▶ _MATERIALS PROVIDED_

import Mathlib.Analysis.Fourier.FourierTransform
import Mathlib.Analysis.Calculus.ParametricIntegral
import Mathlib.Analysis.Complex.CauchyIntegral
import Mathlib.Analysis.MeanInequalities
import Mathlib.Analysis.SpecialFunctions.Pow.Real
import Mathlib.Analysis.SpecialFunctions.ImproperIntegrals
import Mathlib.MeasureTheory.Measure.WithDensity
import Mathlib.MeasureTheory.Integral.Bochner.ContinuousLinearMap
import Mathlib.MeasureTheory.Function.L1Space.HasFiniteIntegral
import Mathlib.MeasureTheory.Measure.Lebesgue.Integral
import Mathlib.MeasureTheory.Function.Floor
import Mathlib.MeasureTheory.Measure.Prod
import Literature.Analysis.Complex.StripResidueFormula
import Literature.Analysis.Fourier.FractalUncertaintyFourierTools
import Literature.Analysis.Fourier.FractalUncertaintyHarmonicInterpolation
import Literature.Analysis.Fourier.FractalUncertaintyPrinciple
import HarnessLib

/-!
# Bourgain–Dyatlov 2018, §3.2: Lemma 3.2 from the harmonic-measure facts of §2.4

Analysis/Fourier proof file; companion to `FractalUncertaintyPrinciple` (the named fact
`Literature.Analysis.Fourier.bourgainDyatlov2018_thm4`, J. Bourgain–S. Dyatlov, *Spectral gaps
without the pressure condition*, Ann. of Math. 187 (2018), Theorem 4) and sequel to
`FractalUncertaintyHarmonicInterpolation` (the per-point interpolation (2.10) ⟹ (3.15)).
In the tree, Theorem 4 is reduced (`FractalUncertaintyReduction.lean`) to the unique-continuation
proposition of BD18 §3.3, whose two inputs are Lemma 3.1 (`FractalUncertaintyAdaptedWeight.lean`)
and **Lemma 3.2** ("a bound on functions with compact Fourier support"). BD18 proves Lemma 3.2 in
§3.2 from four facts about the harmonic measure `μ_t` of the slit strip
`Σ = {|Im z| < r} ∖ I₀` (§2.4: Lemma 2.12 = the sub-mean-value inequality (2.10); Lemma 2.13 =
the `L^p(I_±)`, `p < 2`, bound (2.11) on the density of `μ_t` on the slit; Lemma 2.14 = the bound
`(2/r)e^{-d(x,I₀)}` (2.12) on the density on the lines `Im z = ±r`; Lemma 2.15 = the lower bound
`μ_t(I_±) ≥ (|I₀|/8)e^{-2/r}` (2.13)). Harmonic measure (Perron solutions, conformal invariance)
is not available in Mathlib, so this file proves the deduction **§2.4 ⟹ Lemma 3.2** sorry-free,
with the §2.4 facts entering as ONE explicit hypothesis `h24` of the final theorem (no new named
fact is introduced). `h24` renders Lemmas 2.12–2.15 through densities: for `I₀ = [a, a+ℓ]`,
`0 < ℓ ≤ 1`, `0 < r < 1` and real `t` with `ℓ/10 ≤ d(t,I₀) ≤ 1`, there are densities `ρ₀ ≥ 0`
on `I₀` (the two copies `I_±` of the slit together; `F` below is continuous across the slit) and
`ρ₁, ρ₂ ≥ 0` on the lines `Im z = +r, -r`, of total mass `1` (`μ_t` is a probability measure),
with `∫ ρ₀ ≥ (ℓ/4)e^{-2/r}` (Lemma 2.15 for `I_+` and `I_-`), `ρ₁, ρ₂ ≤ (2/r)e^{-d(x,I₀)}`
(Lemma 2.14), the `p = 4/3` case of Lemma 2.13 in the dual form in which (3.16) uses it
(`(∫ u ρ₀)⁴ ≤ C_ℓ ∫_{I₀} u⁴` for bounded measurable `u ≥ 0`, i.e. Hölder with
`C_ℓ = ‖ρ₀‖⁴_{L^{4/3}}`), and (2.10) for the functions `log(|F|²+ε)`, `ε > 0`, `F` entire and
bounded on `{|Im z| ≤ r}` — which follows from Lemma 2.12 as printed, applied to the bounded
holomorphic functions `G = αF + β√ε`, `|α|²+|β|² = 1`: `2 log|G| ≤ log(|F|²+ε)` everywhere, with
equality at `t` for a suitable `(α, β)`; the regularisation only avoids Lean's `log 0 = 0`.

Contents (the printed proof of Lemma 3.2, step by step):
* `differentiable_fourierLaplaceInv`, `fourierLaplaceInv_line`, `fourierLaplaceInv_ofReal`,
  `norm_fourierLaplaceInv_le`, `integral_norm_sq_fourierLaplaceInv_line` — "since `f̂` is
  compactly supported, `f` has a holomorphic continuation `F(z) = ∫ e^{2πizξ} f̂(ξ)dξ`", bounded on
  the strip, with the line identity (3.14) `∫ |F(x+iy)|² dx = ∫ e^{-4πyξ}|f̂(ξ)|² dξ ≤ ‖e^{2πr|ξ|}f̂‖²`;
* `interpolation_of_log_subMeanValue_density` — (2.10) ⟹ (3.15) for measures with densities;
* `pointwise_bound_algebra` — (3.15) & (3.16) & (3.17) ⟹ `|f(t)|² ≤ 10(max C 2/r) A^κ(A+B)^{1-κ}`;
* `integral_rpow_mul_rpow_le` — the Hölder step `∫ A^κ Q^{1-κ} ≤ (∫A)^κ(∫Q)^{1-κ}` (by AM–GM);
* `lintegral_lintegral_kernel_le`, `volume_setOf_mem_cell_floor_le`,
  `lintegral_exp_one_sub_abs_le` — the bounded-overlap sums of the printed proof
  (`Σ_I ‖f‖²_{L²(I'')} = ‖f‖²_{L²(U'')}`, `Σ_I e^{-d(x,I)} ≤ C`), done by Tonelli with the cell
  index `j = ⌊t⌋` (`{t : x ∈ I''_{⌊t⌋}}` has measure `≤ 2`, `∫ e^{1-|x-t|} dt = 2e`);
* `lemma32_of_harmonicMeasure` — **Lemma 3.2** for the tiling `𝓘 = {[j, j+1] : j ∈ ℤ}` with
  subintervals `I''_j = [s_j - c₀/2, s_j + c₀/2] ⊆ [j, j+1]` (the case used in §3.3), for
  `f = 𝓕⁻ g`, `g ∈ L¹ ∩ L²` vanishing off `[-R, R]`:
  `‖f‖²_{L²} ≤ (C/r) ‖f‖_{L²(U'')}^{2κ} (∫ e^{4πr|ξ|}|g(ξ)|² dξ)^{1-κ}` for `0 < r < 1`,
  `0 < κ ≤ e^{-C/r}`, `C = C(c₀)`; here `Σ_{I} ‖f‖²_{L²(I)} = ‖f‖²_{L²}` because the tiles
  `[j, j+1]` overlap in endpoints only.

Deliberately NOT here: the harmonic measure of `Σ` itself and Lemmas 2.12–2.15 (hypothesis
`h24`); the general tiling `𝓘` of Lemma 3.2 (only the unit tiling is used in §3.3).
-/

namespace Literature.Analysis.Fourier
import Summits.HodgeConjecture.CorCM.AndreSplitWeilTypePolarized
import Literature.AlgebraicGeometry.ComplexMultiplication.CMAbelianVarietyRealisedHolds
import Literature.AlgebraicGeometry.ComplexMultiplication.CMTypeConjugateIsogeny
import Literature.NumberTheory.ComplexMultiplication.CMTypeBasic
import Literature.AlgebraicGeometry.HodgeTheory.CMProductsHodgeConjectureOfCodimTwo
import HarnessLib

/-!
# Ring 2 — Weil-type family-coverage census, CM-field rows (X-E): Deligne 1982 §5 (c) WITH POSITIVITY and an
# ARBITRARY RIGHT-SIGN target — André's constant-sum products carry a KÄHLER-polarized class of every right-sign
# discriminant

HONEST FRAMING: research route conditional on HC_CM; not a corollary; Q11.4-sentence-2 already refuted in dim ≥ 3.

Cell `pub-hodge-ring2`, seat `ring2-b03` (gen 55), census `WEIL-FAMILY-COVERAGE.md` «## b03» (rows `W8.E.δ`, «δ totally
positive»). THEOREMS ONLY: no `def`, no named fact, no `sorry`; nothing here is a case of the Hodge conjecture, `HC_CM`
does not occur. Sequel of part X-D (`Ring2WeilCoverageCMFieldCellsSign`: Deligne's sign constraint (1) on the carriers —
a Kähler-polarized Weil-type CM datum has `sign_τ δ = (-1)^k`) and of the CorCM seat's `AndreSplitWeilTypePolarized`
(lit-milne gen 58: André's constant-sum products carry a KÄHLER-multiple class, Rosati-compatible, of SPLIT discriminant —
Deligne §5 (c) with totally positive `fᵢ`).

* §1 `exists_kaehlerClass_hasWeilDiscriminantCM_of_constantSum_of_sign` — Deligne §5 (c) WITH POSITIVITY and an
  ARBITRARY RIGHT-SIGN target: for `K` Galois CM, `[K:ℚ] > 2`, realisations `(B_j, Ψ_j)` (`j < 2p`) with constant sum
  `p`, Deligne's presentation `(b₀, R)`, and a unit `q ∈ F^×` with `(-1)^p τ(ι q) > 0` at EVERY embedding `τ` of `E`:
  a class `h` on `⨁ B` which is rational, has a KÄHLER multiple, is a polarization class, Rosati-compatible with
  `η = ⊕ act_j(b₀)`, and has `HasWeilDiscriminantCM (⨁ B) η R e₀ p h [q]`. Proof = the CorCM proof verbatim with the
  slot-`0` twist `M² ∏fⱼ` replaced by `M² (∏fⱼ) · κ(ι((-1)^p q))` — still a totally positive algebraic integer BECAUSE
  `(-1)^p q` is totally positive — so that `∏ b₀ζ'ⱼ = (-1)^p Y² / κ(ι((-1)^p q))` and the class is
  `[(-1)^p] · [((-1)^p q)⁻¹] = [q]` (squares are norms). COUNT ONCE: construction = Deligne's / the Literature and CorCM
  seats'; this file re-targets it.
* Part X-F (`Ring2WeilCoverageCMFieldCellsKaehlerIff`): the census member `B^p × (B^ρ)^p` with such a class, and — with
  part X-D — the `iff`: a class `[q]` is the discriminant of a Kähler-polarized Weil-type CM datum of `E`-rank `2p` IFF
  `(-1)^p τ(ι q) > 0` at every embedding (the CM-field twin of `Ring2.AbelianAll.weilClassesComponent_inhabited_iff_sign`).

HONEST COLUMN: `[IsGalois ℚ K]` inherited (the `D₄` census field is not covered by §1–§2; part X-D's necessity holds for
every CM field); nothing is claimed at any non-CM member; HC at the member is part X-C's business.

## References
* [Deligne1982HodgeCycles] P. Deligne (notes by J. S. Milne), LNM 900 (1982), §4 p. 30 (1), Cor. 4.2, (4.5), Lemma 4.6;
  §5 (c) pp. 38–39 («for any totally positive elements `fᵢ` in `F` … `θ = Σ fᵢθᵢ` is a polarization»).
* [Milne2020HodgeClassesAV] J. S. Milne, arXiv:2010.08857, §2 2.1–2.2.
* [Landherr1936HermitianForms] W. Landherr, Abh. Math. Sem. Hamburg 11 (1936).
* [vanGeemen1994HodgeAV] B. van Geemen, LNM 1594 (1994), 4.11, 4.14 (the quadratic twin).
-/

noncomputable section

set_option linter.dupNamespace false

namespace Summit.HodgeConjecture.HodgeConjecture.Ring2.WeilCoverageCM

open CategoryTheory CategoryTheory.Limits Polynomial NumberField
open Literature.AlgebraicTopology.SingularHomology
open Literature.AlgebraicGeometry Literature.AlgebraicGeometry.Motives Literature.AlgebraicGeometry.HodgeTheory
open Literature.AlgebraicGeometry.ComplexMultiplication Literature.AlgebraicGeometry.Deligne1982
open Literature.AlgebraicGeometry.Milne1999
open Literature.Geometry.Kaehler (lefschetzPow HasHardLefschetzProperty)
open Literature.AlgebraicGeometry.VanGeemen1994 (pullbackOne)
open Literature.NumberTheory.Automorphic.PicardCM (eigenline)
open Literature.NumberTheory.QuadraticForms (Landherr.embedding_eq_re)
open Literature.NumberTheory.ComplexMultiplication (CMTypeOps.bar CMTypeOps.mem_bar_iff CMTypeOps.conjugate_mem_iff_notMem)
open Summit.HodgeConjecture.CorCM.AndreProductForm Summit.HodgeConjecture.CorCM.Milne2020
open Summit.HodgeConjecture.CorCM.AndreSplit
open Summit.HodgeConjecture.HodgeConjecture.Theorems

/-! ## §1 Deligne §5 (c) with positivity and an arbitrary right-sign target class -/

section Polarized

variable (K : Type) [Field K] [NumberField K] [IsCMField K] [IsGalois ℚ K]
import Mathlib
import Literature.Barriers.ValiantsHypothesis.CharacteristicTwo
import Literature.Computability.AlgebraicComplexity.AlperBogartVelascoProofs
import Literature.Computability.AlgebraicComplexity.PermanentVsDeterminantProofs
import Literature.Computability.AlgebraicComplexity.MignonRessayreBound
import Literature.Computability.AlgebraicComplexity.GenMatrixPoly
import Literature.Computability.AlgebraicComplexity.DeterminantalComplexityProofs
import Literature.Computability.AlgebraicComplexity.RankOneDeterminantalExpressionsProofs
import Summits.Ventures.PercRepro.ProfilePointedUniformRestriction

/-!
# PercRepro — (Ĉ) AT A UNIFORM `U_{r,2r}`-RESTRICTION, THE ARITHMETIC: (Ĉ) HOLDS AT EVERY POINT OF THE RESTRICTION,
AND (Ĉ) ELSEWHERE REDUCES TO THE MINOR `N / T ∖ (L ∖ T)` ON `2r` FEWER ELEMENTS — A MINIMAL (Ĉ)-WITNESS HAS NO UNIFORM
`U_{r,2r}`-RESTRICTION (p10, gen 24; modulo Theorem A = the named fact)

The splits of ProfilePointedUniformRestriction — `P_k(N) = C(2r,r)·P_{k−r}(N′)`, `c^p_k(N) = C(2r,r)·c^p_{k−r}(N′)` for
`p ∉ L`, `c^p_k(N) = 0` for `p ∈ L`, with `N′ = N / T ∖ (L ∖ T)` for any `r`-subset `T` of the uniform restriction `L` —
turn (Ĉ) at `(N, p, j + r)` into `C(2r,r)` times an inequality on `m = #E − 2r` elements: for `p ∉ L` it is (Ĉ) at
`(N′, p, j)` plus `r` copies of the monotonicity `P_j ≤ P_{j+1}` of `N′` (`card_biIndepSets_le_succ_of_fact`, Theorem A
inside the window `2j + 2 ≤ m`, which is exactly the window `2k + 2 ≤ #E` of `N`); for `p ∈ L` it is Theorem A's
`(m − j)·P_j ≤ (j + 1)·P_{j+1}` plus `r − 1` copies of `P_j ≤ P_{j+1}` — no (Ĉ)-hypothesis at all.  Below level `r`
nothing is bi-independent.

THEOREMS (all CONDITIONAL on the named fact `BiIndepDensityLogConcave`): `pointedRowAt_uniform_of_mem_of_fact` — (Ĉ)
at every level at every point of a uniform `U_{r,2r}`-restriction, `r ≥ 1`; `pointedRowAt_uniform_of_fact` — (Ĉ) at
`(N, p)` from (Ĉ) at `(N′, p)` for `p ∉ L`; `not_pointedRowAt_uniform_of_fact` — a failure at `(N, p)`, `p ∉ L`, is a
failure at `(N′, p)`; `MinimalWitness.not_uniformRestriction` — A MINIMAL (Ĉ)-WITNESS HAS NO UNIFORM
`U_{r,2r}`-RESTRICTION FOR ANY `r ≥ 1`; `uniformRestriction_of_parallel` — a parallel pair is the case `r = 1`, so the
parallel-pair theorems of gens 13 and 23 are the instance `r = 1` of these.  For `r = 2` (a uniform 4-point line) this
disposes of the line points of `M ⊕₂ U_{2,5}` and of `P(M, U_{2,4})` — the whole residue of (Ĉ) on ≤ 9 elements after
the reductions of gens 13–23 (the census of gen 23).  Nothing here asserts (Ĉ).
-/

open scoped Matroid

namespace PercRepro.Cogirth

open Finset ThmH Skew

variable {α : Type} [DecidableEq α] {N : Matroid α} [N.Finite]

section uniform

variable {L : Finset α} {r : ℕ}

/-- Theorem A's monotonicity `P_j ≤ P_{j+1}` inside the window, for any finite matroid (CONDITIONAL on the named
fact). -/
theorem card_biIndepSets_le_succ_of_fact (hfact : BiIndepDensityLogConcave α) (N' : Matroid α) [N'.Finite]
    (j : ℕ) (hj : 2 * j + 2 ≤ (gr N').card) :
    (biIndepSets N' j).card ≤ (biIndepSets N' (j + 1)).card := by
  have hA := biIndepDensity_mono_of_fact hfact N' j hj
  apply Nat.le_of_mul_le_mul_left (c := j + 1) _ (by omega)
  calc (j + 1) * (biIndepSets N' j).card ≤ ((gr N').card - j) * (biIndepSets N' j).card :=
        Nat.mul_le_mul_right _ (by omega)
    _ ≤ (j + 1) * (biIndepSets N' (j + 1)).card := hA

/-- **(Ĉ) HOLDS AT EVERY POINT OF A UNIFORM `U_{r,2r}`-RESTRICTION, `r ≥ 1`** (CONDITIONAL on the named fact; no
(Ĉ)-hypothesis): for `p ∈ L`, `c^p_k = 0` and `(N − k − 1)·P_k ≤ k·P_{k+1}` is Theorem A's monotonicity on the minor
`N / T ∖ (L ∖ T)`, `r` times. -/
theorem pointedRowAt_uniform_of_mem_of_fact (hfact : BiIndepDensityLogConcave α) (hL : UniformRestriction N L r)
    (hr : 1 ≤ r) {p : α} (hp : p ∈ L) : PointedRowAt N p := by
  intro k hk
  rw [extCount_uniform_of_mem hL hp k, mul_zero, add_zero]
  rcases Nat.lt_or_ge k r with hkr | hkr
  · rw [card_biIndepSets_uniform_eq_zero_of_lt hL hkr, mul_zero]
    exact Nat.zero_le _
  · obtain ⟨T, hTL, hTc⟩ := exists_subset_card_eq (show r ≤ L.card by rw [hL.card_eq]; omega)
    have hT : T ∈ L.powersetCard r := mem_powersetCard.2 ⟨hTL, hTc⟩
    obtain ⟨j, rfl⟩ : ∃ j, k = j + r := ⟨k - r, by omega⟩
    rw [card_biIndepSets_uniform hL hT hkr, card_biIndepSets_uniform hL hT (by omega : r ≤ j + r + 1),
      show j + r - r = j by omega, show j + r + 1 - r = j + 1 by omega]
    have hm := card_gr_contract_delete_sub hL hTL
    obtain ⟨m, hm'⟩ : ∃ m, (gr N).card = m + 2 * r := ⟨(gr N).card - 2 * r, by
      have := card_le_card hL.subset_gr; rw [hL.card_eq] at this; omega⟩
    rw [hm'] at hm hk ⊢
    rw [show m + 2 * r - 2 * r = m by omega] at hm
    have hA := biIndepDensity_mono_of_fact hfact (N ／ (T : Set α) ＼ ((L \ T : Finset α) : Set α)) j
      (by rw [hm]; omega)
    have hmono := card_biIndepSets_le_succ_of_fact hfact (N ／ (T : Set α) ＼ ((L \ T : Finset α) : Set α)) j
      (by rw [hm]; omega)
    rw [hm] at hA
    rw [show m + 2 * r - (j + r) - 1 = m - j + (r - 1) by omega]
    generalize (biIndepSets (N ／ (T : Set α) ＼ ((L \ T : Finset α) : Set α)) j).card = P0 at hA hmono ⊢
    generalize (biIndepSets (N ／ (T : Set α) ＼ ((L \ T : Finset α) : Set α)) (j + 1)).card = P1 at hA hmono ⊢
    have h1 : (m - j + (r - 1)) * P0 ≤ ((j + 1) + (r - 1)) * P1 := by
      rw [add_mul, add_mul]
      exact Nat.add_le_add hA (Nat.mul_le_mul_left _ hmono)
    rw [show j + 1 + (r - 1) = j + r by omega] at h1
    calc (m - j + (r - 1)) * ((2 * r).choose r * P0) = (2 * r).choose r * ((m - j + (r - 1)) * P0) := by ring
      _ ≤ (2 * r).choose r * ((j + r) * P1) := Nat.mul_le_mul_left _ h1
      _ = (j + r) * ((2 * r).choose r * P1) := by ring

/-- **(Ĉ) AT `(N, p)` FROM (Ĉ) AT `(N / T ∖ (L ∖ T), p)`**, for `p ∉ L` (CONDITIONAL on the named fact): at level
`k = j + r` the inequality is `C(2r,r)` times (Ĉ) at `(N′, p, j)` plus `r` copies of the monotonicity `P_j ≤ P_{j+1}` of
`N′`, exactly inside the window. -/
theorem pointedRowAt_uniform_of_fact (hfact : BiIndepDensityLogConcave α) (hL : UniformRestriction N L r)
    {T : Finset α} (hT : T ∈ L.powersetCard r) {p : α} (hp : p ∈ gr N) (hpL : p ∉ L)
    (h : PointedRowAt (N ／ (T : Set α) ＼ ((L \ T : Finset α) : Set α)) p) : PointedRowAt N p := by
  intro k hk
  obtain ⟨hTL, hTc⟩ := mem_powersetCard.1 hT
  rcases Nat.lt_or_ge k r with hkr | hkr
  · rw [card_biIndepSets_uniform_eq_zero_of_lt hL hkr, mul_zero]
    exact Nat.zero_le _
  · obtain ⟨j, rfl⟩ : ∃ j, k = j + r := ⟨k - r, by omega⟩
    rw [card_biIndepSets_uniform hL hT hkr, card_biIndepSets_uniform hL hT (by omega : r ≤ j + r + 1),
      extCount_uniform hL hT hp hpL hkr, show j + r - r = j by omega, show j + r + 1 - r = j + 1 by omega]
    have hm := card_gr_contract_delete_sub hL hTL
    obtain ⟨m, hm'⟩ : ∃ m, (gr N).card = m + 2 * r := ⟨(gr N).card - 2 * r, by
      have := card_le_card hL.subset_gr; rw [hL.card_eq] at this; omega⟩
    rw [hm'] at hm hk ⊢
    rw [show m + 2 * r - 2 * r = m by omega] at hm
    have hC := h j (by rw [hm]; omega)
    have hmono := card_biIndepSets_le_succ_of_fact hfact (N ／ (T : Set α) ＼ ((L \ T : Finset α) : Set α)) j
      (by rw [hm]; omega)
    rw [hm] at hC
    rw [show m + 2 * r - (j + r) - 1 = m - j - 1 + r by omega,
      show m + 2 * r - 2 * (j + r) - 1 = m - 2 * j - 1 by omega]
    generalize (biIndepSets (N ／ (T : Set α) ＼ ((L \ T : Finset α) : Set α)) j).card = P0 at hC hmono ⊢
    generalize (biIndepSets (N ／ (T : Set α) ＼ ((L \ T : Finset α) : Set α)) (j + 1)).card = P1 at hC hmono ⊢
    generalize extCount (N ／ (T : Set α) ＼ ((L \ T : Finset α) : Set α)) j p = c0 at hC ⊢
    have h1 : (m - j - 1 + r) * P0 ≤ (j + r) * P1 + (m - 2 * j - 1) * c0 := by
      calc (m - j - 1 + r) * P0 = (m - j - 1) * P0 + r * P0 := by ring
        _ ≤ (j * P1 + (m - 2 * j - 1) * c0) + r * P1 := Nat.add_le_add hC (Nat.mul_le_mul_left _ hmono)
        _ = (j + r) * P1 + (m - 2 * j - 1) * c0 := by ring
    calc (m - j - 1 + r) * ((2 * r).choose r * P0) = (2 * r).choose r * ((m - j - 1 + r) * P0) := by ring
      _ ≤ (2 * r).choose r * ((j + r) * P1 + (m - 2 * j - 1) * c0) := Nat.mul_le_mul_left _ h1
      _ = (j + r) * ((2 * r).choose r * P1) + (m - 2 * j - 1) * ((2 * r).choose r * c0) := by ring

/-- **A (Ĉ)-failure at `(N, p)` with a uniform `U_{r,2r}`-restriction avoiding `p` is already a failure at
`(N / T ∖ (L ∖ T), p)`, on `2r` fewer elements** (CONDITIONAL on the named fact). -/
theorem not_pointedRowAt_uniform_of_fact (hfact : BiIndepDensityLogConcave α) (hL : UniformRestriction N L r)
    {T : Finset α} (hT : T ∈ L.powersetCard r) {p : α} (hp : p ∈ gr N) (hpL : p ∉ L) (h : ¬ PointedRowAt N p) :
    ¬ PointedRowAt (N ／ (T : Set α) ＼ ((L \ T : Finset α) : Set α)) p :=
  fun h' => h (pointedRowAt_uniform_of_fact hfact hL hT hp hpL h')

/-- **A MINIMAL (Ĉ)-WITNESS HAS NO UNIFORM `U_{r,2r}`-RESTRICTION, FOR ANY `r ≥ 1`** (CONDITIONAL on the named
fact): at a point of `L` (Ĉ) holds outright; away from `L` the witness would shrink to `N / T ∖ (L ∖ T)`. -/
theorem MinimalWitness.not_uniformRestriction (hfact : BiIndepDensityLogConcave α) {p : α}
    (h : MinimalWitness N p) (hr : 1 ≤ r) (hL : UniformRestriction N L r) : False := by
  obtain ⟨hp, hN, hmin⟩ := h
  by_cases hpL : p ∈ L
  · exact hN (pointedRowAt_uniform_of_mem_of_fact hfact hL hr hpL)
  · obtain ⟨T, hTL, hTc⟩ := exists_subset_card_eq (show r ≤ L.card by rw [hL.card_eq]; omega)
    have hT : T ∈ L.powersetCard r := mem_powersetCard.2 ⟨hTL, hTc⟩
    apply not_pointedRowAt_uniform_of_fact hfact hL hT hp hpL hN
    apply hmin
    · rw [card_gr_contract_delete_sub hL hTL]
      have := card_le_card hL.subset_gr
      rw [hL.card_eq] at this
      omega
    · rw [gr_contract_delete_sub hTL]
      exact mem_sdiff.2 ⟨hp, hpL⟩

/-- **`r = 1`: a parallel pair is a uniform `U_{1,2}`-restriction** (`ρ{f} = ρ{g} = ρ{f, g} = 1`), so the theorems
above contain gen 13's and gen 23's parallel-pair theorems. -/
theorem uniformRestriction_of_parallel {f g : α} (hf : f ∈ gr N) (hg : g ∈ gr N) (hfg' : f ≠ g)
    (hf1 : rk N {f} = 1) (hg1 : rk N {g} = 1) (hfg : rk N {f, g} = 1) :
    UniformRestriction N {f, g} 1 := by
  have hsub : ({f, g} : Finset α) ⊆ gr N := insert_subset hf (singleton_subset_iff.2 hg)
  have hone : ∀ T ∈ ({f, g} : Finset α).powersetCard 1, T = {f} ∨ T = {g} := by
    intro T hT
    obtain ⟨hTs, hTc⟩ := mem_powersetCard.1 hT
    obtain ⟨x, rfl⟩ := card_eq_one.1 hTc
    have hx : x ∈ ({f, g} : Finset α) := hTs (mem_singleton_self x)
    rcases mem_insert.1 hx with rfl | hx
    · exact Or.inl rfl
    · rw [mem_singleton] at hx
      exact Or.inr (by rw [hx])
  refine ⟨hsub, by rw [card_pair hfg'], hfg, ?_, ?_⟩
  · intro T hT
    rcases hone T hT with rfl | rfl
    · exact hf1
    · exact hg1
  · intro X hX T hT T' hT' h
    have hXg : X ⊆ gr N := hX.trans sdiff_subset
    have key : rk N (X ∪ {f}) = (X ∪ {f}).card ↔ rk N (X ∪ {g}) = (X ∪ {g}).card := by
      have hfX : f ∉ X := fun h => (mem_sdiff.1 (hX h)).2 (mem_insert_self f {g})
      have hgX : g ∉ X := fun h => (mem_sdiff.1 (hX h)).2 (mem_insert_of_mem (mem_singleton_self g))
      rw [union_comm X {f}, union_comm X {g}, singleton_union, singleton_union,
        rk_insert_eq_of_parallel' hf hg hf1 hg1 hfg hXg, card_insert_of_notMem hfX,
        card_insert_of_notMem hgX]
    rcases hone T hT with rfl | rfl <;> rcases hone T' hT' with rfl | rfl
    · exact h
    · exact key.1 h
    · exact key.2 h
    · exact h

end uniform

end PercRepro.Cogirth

▶ _PROMPT_
All that is wanted is a faithful reproduction of the line above with "open Summit.HodgeConjecture.CorCM.AndreSplit", the line with "of the uniform", and every line in between.

▶ _FINISHED TASK_
open Summit.HodgeConjecture.CorCM.AndreSplit
open Summit.HodgeConjecture.HodgeConjecture.Theorems

/-! ## §1 Deligne §5 (c) with positivity and an arbitrary right-sign target class -/

section Polarized

variable (K : Type) [Field K] [NumberField K] [IsCMField K] [IsGalois ℚ K]
import Mathlib
import Literature.Barriers.ValiantsHypothesis.CharacteristicTwo
import Literature.Computability.AlgebraicComplexity.AlperBogartVelascoProofs
import Literature.Computability.AlgebraicComplexity.PermanentVsDeterminantProofs
import Literature.Computability.AlgebraicComplexity.MignonRessayreBound
import Literature.Computability.AlgebraicComplexity.GenMatrixPoly
import Literature.Computability.AlgebraicComplexity.DeterminantalComplexityProofs
import Literature.Computability.AlgebraicComplexity.RankOneDeterminantalExpressionsProofs
import Summits.Ventures.PercRepro.ProfilePointedUniformRestriction

/-!
# PercRepro — (Ĉ) AT A UNIFORM `U_{r,2r}`-RESTRICTION, THE ARITHMETIC: (Ĉ) HOLDS AT EVERY POINT OF THE RESTRICTION,
AND (Ĉ) ELSEWHERE REDUCES TO THE MINOR `N / T ∖ (L ∖ T)` ON `2r` FEWER ELEMENTS — A MINIMAL (Ĉ)-WITNESS HAS NO UNIFORM
`U_{r,2r}`-RESTRICTION (p10, gen 24; modulo Theorem A = the named fact)

The splits of ProfilePointedUniformRestriction — `P_k(N) = C(2r,r)·P_{k−r}(N′)`, `c^p_k(N) = C(2r,r)·c^p_{k−r}(N′)` for
`p ∉ L`, `c^p_k(N) = 0` for `p ∈ L`, with `N′ = N / T ∖ (L ∖ T)` for any `r`-subset `T` of the uniform restriction `L` —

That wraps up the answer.